### Task objective
Write out, from the entries below, exactly the lines that run between the lines holding "filter_upwards [hsmall, eventually_ge_atTop" and "hsm (powScale_pos _ _).le", inclusive, and stop there.

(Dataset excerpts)
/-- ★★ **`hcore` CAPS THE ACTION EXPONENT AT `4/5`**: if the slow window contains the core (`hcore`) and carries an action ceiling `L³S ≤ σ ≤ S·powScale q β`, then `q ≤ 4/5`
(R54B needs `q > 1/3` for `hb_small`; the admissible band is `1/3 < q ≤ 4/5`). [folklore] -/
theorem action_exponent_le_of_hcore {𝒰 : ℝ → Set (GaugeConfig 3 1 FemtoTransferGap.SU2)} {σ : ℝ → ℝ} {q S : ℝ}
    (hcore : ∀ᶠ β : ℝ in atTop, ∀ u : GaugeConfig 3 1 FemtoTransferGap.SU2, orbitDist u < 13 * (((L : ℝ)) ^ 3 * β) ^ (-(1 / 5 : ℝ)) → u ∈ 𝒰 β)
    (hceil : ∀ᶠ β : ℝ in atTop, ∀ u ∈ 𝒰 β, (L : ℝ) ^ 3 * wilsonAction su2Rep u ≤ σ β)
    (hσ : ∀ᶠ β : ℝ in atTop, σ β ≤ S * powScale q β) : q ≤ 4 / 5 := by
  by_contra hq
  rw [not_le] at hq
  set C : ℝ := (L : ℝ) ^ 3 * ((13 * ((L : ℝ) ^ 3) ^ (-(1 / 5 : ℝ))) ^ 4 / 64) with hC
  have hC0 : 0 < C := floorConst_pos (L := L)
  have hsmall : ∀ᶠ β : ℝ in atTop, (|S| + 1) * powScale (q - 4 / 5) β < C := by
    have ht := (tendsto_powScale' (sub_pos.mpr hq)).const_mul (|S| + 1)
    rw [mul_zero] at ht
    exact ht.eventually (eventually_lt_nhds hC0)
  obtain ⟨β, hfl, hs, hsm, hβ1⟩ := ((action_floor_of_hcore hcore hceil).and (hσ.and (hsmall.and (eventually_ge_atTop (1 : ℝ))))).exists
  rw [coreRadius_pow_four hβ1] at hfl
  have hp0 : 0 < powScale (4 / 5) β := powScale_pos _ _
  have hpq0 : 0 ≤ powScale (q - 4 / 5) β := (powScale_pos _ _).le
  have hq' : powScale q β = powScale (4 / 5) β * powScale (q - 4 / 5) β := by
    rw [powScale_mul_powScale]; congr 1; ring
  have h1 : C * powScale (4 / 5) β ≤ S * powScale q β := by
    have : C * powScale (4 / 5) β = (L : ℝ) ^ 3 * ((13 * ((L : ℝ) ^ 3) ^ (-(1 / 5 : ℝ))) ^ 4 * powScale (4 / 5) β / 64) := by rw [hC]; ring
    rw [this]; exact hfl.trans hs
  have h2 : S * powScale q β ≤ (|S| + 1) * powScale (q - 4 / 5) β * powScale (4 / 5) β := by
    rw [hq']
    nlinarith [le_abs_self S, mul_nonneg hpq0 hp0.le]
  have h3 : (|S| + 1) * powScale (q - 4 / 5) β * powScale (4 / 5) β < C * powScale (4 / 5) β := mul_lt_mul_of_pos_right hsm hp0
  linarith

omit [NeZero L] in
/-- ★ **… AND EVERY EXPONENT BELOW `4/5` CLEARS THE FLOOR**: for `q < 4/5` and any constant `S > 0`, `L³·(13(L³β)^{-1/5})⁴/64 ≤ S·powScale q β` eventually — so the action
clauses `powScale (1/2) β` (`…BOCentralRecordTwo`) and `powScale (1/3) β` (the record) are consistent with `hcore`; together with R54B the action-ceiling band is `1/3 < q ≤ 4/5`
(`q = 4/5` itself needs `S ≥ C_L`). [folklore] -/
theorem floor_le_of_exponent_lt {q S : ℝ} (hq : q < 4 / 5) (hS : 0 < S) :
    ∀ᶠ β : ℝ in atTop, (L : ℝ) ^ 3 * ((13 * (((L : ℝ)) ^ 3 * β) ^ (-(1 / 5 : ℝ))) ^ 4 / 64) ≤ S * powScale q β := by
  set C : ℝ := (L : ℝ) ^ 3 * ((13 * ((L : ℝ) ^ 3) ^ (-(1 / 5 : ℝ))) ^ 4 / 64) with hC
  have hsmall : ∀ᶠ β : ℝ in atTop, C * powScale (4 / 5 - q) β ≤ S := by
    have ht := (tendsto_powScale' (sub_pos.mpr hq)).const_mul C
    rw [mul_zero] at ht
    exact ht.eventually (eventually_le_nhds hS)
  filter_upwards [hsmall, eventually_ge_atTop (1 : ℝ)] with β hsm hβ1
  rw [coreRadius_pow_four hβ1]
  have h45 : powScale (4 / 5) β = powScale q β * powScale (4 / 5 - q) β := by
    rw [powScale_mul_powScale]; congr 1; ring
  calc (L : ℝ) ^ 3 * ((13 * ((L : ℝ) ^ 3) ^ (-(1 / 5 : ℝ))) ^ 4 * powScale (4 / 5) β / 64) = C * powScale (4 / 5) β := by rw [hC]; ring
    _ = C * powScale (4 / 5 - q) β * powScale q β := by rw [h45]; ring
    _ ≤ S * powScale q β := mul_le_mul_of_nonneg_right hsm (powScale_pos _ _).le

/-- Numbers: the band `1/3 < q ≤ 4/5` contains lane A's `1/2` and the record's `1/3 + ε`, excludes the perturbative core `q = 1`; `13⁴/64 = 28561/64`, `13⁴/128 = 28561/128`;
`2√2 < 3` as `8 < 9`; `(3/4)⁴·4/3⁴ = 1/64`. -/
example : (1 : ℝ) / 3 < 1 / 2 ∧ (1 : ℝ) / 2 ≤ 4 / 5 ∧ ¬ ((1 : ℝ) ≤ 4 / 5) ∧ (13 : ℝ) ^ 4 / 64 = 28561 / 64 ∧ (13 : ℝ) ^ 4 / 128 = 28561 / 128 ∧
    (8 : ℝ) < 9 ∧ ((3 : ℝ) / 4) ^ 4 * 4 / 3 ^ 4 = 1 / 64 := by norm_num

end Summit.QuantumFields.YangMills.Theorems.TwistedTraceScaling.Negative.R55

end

==

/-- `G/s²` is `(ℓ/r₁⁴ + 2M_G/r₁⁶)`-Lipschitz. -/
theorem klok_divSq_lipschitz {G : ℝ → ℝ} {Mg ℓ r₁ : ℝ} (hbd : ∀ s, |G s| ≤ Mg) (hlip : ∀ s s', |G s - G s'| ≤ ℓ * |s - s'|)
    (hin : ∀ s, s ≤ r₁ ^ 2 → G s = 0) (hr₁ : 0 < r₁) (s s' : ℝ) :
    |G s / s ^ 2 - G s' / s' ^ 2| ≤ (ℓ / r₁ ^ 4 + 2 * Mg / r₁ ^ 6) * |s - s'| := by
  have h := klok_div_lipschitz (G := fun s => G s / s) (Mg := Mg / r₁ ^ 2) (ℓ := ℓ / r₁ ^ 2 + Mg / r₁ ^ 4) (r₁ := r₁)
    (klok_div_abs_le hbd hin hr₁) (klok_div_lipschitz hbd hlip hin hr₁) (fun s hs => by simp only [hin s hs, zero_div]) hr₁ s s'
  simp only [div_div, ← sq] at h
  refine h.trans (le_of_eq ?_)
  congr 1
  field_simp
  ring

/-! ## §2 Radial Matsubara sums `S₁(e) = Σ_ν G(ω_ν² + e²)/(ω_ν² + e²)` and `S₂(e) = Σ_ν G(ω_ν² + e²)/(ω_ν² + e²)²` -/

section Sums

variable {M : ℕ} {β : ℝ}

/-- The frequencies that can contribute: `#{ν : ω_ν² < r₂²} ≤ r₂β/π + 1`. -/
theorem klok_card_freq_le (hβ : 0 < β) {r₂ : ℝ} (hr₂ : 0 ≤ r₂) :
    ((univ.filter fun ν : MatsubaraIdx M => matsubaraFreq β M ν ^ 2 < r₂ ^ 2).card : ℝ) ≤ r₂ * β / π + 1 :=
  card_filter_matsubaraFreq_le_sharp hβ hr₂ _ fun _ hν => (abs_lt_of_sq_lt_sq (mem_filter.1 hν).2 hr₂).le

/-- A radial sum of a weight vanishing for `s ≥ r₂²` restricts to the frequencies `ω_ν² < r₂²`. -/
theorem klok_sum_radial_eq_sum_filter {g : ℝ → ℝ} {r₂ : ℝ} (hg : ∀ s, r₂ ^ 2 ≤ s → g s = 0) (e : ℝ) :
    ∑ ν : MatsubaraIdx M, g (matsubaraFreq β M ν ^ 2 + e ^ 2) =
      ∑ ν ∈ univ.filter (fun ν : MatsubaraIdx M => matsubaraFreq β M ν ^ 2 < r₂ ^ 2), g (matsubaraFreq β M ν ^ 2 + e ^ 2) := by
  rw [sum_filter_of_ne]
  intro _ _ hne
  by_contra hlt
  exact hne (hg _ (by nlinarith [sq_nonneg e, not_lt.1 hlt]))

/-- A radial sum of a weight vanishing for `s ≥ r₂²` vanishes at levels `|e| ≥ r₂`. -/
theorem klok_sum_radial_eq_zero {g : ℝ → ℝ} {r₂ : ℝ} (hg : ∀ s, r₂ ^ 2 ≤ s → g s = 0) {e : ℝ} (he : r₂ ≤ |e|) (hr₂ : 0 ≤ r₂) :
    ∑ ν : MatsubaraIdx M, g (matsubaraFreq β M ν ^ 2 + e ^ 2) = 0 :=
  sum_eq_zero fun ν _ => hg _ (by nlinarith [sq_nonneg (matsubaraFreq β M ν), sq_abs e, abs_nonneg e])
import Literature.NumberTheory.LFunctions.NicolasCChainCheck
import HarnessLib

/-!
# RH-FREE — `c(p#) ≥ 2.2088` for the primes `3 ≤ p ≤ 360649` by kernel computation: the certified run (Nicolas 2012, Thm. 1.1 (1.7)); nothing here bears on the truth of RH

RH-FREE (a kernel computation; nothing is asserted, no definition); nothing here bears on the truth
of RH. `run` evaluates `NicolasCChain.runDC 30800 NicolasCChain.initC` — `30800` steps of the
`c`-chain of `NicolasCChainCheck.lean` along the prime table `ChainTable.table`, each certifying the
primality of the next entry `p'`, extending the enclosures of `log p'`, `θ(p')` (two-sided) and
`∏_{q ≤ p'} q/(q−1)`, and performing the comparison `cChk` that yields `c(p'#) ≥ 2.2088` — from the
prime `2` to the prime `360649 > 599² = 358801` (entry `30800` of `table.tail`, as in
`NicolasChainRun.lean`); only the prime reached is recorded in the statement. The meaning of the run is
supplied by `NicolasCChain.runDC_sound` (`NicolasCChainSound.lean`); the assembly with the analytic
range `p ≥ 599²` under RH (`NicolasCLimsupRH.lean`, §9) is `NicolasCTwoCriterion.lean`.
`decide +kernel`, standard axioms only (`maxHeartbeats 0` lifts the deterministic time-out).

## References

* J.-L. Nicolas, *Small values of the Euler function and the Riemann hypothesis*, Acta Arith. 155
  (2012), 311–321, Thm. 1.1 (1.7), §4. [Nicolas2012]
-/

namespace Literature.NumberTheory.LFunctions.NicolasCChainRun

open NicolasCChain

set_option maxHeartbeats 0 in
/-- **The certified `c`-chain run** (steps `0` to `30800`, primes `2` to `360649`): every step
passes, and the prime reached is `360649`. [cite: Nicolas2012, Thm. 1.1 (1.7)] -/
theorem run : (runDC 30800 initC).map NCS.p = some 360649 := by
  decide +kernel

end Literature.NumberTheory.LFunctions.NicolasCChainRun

### Result
  filter_upwards [hsmall, eventually_ge_atTop (1 : ℝ)] with β hsm hβ1
  rw [coreRadius_pow_four hβ1]
  have h45 : powScale (4 / 5) β = powScale q β * powScale (4 / 5 - q) β := by
    rw [powScale_mul_powScale]; congr 1; ring
  calc (L : ℝ) ^ 3 * ((13 * ((L : ℝ) ^ 3) ^ (-(1 / 5 : ℝ))) ^ 4 * powScale (4 / 5) β / 64) = C * powScale (4 / 5) β := by rw [hC]; ring
    _ = C * powScale (4 / 5 - q) β * powScale q β := by rw [h45]; ring
    _ ≤ S * powScale q β := mul_le_mul_of_nonneg_right hsm (powScale_pos _ _).le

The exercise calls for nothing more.